Getting the Pattern Right

To make your own replacement carbon fibre body panels the first thing you’ll need is the ‘pattern’ of the parts. As you probably know the pattern is the male form of the part, exactly as you want the finished part to be (even though it can be made out of just about anything). Given that you’re starting with an MR2 but want to modify it then the obvious thing is to just start using foam (normally PU foam) and bodyfiller to alter the styling or proportions of the existing bodywork until you’ve got it to the shape you want the new body kit to be. Modifying the existing panels in this way is going to be a messy process and not really reversible without a lot of work.

Once you’ve got the shape how you want it, you’ll need to get the finish right too before you’re ready to pull moulds off the pattern. We would strongly recommend using a 2-pack (2k) filler primer sprayed through a gun. These are the primers that bodyshops use when they’ve done repairs – they’re high-build (so the fill any texture in the surface) and are very polish-able when they’re cured. You may well need to spray a couple of thick coats, then flat the surface, then spray again (and maybe flat and spray yet again) until you get the new contours really smooth (no ‘wobble’) and glossy. Given the size of the panels you’re going to be making, I recommend investing in a random orbit palm sander like the Mirka Ceros (an amazing bit of kit) because by hand you’re probably looking at hundreds of hours of flatting and polishing.
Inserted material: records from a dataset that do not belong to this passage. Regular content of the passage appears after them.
/-- **`conv_iteratedDeriv_invPertCov_couplingCurve_of_tendsto_background` — EVERY s-DERIVATIVE AT `s = 0` OF `(c_k(s))⁻¹` ALONG A REAL CURVE OF COUPLING LETTERS THROUGH THE FREE OPERATOR,
ON `ℤ^d`, MODULO ONLY EL₁ OF THE JETS** [our proof] (`d ≥ 3`, `L ≥ 2`, `a > 0`, `μ ≠ ν`, even cubic volumes `2(t+1)`, order `N`).  Data: entrywise jet towers `V^{(j)}_t(s)` (connections) and
`Z^{(j)}_t(s)` (zeroth-order fields) on every level of every volume, `V^{(0)}_t(0) = 0`, `Z^{(0)}_t(0) = 0` (the curve passes through the FREE operator at `s = 0`); for `j ≤ N` the jets at
`s = 0` are Lipschitz `(α, β)` ∕ bounded `(α′, β′)` backgrounds uniformly in `t` with EL₁.  THEN the tower family
`(t, k) ↦ ∂^N_s[(L^{dk}Q_k(Δ_a^{(k)} + P(V^{(0)}_t(s)) + P(V^{(0)}_t(s))ᴴ + diag Z^{(0)}_t(s))⁻¹Q_kᴴ)⁻¹]|_{s=0}` has the β-cell's whole `LimitRate` END: PART 240's uniform curve Faà di Bruno at
`s = 0` (letters `c_k⁻¹` and the words in the derivative letters `A^{(j)}(0)`, `1 ≤ j ≤ N`, by §1's matrix jet tower) + PART 238's END on the finite alphabet `Fin (N+1)` (`i ↦ A^{(i)}(0)`).
The exact abelian covariant Laplacian along a transporter curve `U_{t,s}` with `U_{t,0} = 1` is the case `V^{(0)}_t(s) = −w(U_{t,s})`, `Z^{(0)}_t(s) = z(U_{t,s})` (NE2's `covPert_eq`).
[cite: Balaban1985BackgroundPropagators, (3.3) p.390 (covariant derivative, shape); Balaban1987RG1, (1.21)–(1.22) p.264 (shapes)] -/
theorem conv_iteratedDeriv_invPertCov_couplingCurve_of_tendsto_background (hL : 2 ≤ L) (hd : 3 ≤ d) {μ ν : Fin d} (hne : μ ≠ ν) {α β α' β' : ℝ} (N : ℕ)
    {V : ℕ → (t : ℕ) → ℝ → (k : ℕ) → Fin d → (idx L (cubic d (evenPeriod t)) k → ℂ)} {Z : ℕ → (t : ℕ) → ℝ → (k : ℕ) → (idx L (cubic d (evenPeriod t)) k → ℂ)}
    (hVd : ∀ j t s k μ x, HasDerivAt (fun v => V j t v k μ x) (V (j + 1) t s k μ x) s) (hZd : ∀ j t s k x, HasDerivAt (fun v => Z j t v k x) (Z (j + 1) t s k x) s)
    (hV00 : ∀ t, V 0 t 0 = 0) (hZ00 : ∀ t, Z 0 t 0 = 0)
    (hV : ∀ j, j ≤ N → ∀ t, LipschitzBackground L (cubic d (evenPeriod t)) (V j t 0) α β) (hZ : ∀ j, j ≤ N → ∀ t, BoundedBackground L (cubic d (evenPeriod t)) (Z j t 0) α' β')
    (hV1 : ∀ j, j ≤ N → ∀ k (μ f : Fin d) (z : Fin d → ℤ), ∃ s : ℂ, Tendsto (fun t => V j t 0 k μ (castT (cubic d (lev L k * evenPeriod t)) z, f)) atTop (𝓝 s))
    (hZ1 : ∀ j, j ≤ N → ∀ k (f : Fin d) (z : Fin d → ℤ), ∃ s : ℂ, Tendsto (fun t => Z j t 0 k (castT (cubic d (lev L k * evenPeriod t)) z, f)) atTop (𝓝 s)) :
    ∃ κ B B' : ℝ, 0 < κ ∧ 0 ≤ B ∧ 0 ≤ B' ∧ ∃ Pinf : ℕ → B12Beta.Kernel d,
      (∀ k, IsInfiniteVolumeLimit evenPeriod
        (fun t μ' ν' (z : Site d (evenPeriod t)) =>
          ((iteratedDeriv N (fun s : ℝ => (avgTow (QBlev L (cubic d (evenPeriod t))) ((L : ℝ) ^ d)
              (fun k' => (calDalev L (cubic d (evenPeriod t)) a ha k'
                + (Pmodel L (cubic d (evenPeriod t)) (V 0 t s) k' + (Pmodel L (cubic d (evenPeriod t)) (V 0 t s) k')ᴴ + Matrix.diagonal (Z 0 t s k')))⁻¹) k)⁻¹) 0)
            ((unitIdx L (cubic d (evenPeriod t))).symm (z, μ')) ((unitIdx L (cubic d (evenPeriod t))).symm (0, ν'))).re) (Pinf k)) ∧
      Beta.LimitRate.UniformDecay Pinf μ ν B (κ / d) ∧ StepRate Pinf μ ν B' (κ / d) (Real.sqrt ((L : ℝ)⁻¹)) ∧
      (∃ K : KernelInputs d Pinf, K.θ = Real.sqrt ((L : ℝ)⁻¹) ∧ K.c₀ = betaPrime510 d (B' / (1 - Real.sqrt ((L : ℝ)⁻¹))) (κ / d) ∧ K.Pinf = limKernelOf Pinf ∧ K.μ = μ ∧ K.ν = ν) ∧
      (∀ k, |B12Beta.secondMoment (Pinf k) μ ν - B12Beta.secondMoment (limKernelOf Pinf) μ ν|
          ≤ betaPrime510 d (B' / (1 - Real.sqrt ((L : ℝ)⁻¹))) (κ / d) * Real.sqrt ((L : ℝ)⁻¹) ^ k) := by
  obtain ⟨J, hJ, z, ℓ, hℓ, hN⟩ := iteratedDeriv_inv_eq_curveDiagramSum N
  -- the finite alphabet of derivative letters `i ↦ A^{(i)}(0)`, `i : Fin (N+1)`, and the truncation of word letters (the identity on the letters that occur)
  set τ : ℕ → Fin (N + 1) := fun j => ⟨min j N, by omega⟩ with hτ
  have hτv : ∀ j, j ≤ N → ((τ j : Fin (N + 1)) : ℕ) = j := fun j hj => by simp [hτ, Nat.min_eq_left hj]
  -- PART 238's END for the truncated combination
  obtain ⟨κ, B, B', hκ, hB, hB', Pinf, hIVL, hUD, hSR, hK, hsm⟩ :=
    conv_couplingDiagramSum_of_tendsto_background L a ha (σ := Fin (N + 1)) (V₁ := fun i t => V (i : ℕ) t 0) (V₂ := fun i t => V (i : ℕ) t 0) (W := fun i t => Z (i : ℕ) t 0)
      hL hd hne (fun i t => hV i (Nat.lt_succ_iff.mp i.2) t) (fun i t => hV i (Nat.lt_succ_iff.mp i.2) t) (fun i t => hZ i (Nat.lt_succ_iff.mp i.2) t)
      (fun i k => hV1 i (Nat.lt_succ_iff.mp i.2) k) (fun i k => hV1 i (Nat.lt_succ_iff.mp i.2) k) (fun i k => hZ1 i (Nat.lt_succ_iff.mp i.2) k)
      Finset.univ (fun i => (z i : ℂ)) (fun i => (ℓ i).map (Option.map (List.map τ)))
  refine ⟨κ, B, B', hκ, hB, hB', Pinf, fun k => ?_, hUD, hSR, hK, hsm⟩
  -- the identity at `s = 0`, volume by volume
  have key : ∀ t, iteratedDeriv N (fun s : ℝ => (avgTow (QBlev L (cubic d (evenPeriod t))) ((L : ℝ) ^ d)
        (fun k' => (calDalev L (cubic d (evenPeriod t)) a ha k'
          + (Pmodel L (cubic d (evenPeriod t)) (V 0 t s) k' + (Pmodel L (cubic d (evenPeriod t)) (V 0 t s) k')ᴴ + Matrix.diagonal (Z 0 t s k')))⁻¹) k)⁻¹) 0
      = (∑ i ∈ Finset.univ, (fun i => (z i : ℂ)) i • ((((ℓ i).map (Option.map (List.map τ))).map fun o => o.elim
          (fun t k => (unitCovB L (cubic d (evenPeriod t)) a ha k)⁻¹)
          (fun w t k => avgTow (QBlev L (cubic d (evenPeriod t))) ((L : ℝ) ^ d)
            (fun k' => List.foldr (fun i Nm => calGlev L (cubic d (evenPeriod t)) a ha k'
              * (Pmodel L (cubic d (evenPeriod t)) ((fun (i : Fin (N + 1)) t => V (i : ℕ) t 0) i t) k'
                + (Pmodel L (cubic d (evenPeriod t)) ((fun (i : Fin (N + 1)) t => V (i : ℕ) t 0) i t) k')ᴴ
                + Matrix.diagonal ((fun (i : Fin (N + 1)) t => Z (i : ℕ) t 0) i t k')) * Nm)
              (calGlev L (cubic d (evenPeriod t)) a ha k') w) k)).prod)) t k := by
    intro t
    set M := cubic d (evenPeriod t) with hM
    obtain ⟨Φ, hΦ⟩ := exists_clm_avgTow (QBlev L M) ((L : ℝ) ^ d) k
    set D : Matrix (idx L M k) (idx L M k) ℂ := calDalev L M a ha k with hD
    set Pd : ℕ → ℝ → Matrix (idx L M k) (idx L M k) ℂ := fun j s => Pmodel L M (V j t s) k + (Pmodel L M (V j t s) k)ᴴ + Matrix.diagonal (Z j t s k) with hPd
    have hF : (fun s : ℝ => (avgTow (QBlev L M) ((L : ℝ) ^ d)
        (fun k' => (calDalev L M a ha k' + (Pmodel L M (V 0 t s) k' + (Pmodel L M (V 0 t s) k')ᴴ + Matrix.diagonal (Z 0 t s k')))⁻¹) k)⁻¹)
        = fun s : ℝ => (Φ (D + Pd 0 s)⁻¹)⁻¹ := by
      funext s; rw [hΦ]
    have hPdD : ∀ j v, HasDerivAt (Pd j) (Pd (j + 1) v) v := fun j v => hasDerivAt_couplingLetter_curve L M (fun j s k μ x => hVd j t s k μ x) (fun j s k x => hZd j t s k x) k j v
    have hP00 : Pd 0 0 = 0 := by
      show Pmodel L M (V 0 t 0) k + (Pmodel L M (V 0 t 0) k)ᴴ + Matrix.diagonal (Z 0 t 0 k) = 0
      rw [hV00 t, hZ00 t, Pmodel_zero, Matrix.conjTranspose_zero, Pi.zero_apply, add_zero, zero_add]
      exact Matrix.diagonal_zero
    have ec : Φ D⁻¹ = unitCovB L M a ha k := by
      rw [hD, calDalev_inv]
      exact (hΦ (calGlev L M a ha)).symm
    have h0 : IsUnit (D + Pd 0 0).det := by rw [hP00, add_zero]; exact isUnit_det_calDalev L M a ha k
    have hc0 : IsUnit (Φ (D + Pd 0 0)⁻¹).det := by rw [hP00, add_zero, ec]; exact (isUnit_det_unitCovB_and_opNorm_inv_le L M a ha k).1
    rw [hF, hN D Pd Φ 0 hPdD h0 hc0, Finset.sum_apply, Finset.sum_apply]
    refine Finset.sum_congr rfl fun i _ => ?_
    rw [Pi.smul_apply, Pi.smul_apply, Pi.list_prod_apply, Pi.list_prod_apply, List.map_map, List.map_map, List.map_map]
    congr 1
    refine congrArg List.prod (List.map_congr_left fun o ho => ?_)
    cases o with
    | none =>
      simp only [Function.comp_apply, Option.map_none, Option.elim, hP00, add_zero, ec]
      rfl
    | some w =>
      simp only [Function.comp_apply, Option.map_some, Option.elim, hP00, add_zero]
      rw [hΦ, hD, calDalev_inv, List.foldr_map]
      refine congrArg Φ (List.foldr_ext _ _ _ fun j hj Nm => ?_)
      obtain ⟨-, hjN⟩ := hℓ i w ho j hj
      have ej : ((τ j : Fin (N + 1)) : ℕ) = j := hτv j hjN
      simp only [hPd, ej]
      rfl
  have e : (fun t μ' ν' (x : Site d (evenPeriod t)) =>
      ((iteratedDeriv N (fun s : ℝ => (avgTow (QBlev L (cubic d (evenPeriod t))) ((L : ℝ) ^ d)
          (fun k' => (calDalev L (cubic d (evenPeriod t)) a ha k'
            + (Pmodel L (cubic d (evenPeriod t)) (V 0 t s) k' + (Pmodel L (cubic d (evenPeriod t)) (V 0 t s) k')ᴴ + Matrix.diagonal (Z 0 t s k')))⁻¹) k)⁻¹) 0)
        ((unitIdx L (cubic d (evenPeriod t))).symm (x, μ')) ((unitIdx L (cubic d (evenPeriod t))).symm (0, ν'))).re)
      = fun t μ' ν' (x : Site d (evenPeriod t)) =>
      (((∑ i ∈ Finset.univ, (fun i => (z i : ℂ)) i • ((((ℓ i).map (Option.map (List.map τ))).map fun o => o.elim
          (fun t k => (unitCovB L (cubic d (evenPeriod t)) a ha k)⁻¹)
          (fun w t k => avgTow (QBlev L (cubic d (evenPeriod t))) ((L : ℝ) ^ d)
            (fun k' => List.foldr (fun i Nm => calGlev L (cubic d (evenPeriod t)) a ha k'
              * (Pmodel L (cubic d (evenPeriod t)) ((fun (i : Fin (N + 1)) t => V (i : ℕ) t 0) i t) k'
                + (Pmodel L (cubic d (evenPeriod t)) ((fun (i : Fin (N + 1)) t => V (i : ℕ) t 0) i t) k')ᴴ
                + Matrix.diagonal ((fun (i : Fin (N + 1)) t => Z (i : ℕ) t 0) i t k')) * Nm)
              (calGlev L (cubic d (evenPeriod t)) a ha k') w) k)).prod)) t k)
        ((unitIdx L (cubic d (evenPeriod t))).symm (x, μ')) ((unitIdx L (cubic d (evenPeriod t))).symm (0, ν'))).re := by
    funext t μ' ν' x
    rw [key t]
  rw [e]
  exact hIVL k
Once you’ve got the pattern (i.e. your modified body panels) looking really nice, you’re ready to take moulds off them…

Making Moulds of Car Body Panels

Car body panels, particularly a whole car’s worth, represent a lot of moulds and are in themselves quite large moulds. This means that you need a tooling system (a mould making system) that’s cost effective and zero shrink (normal polyester resin and chopped strand mat will shrink, particularly on larger moulds, which means the replacement panels you make using them would not fit back on the car properly). Our system for making large, zero shrink moulds is called Uni-Mould. Not only is it cost effective, it’s also designed to be compatible with any resin system meaning that once you’ve made the moulds, you could use them to make top end carbon fibre/epoxy parts or low-end csm/polyester panels.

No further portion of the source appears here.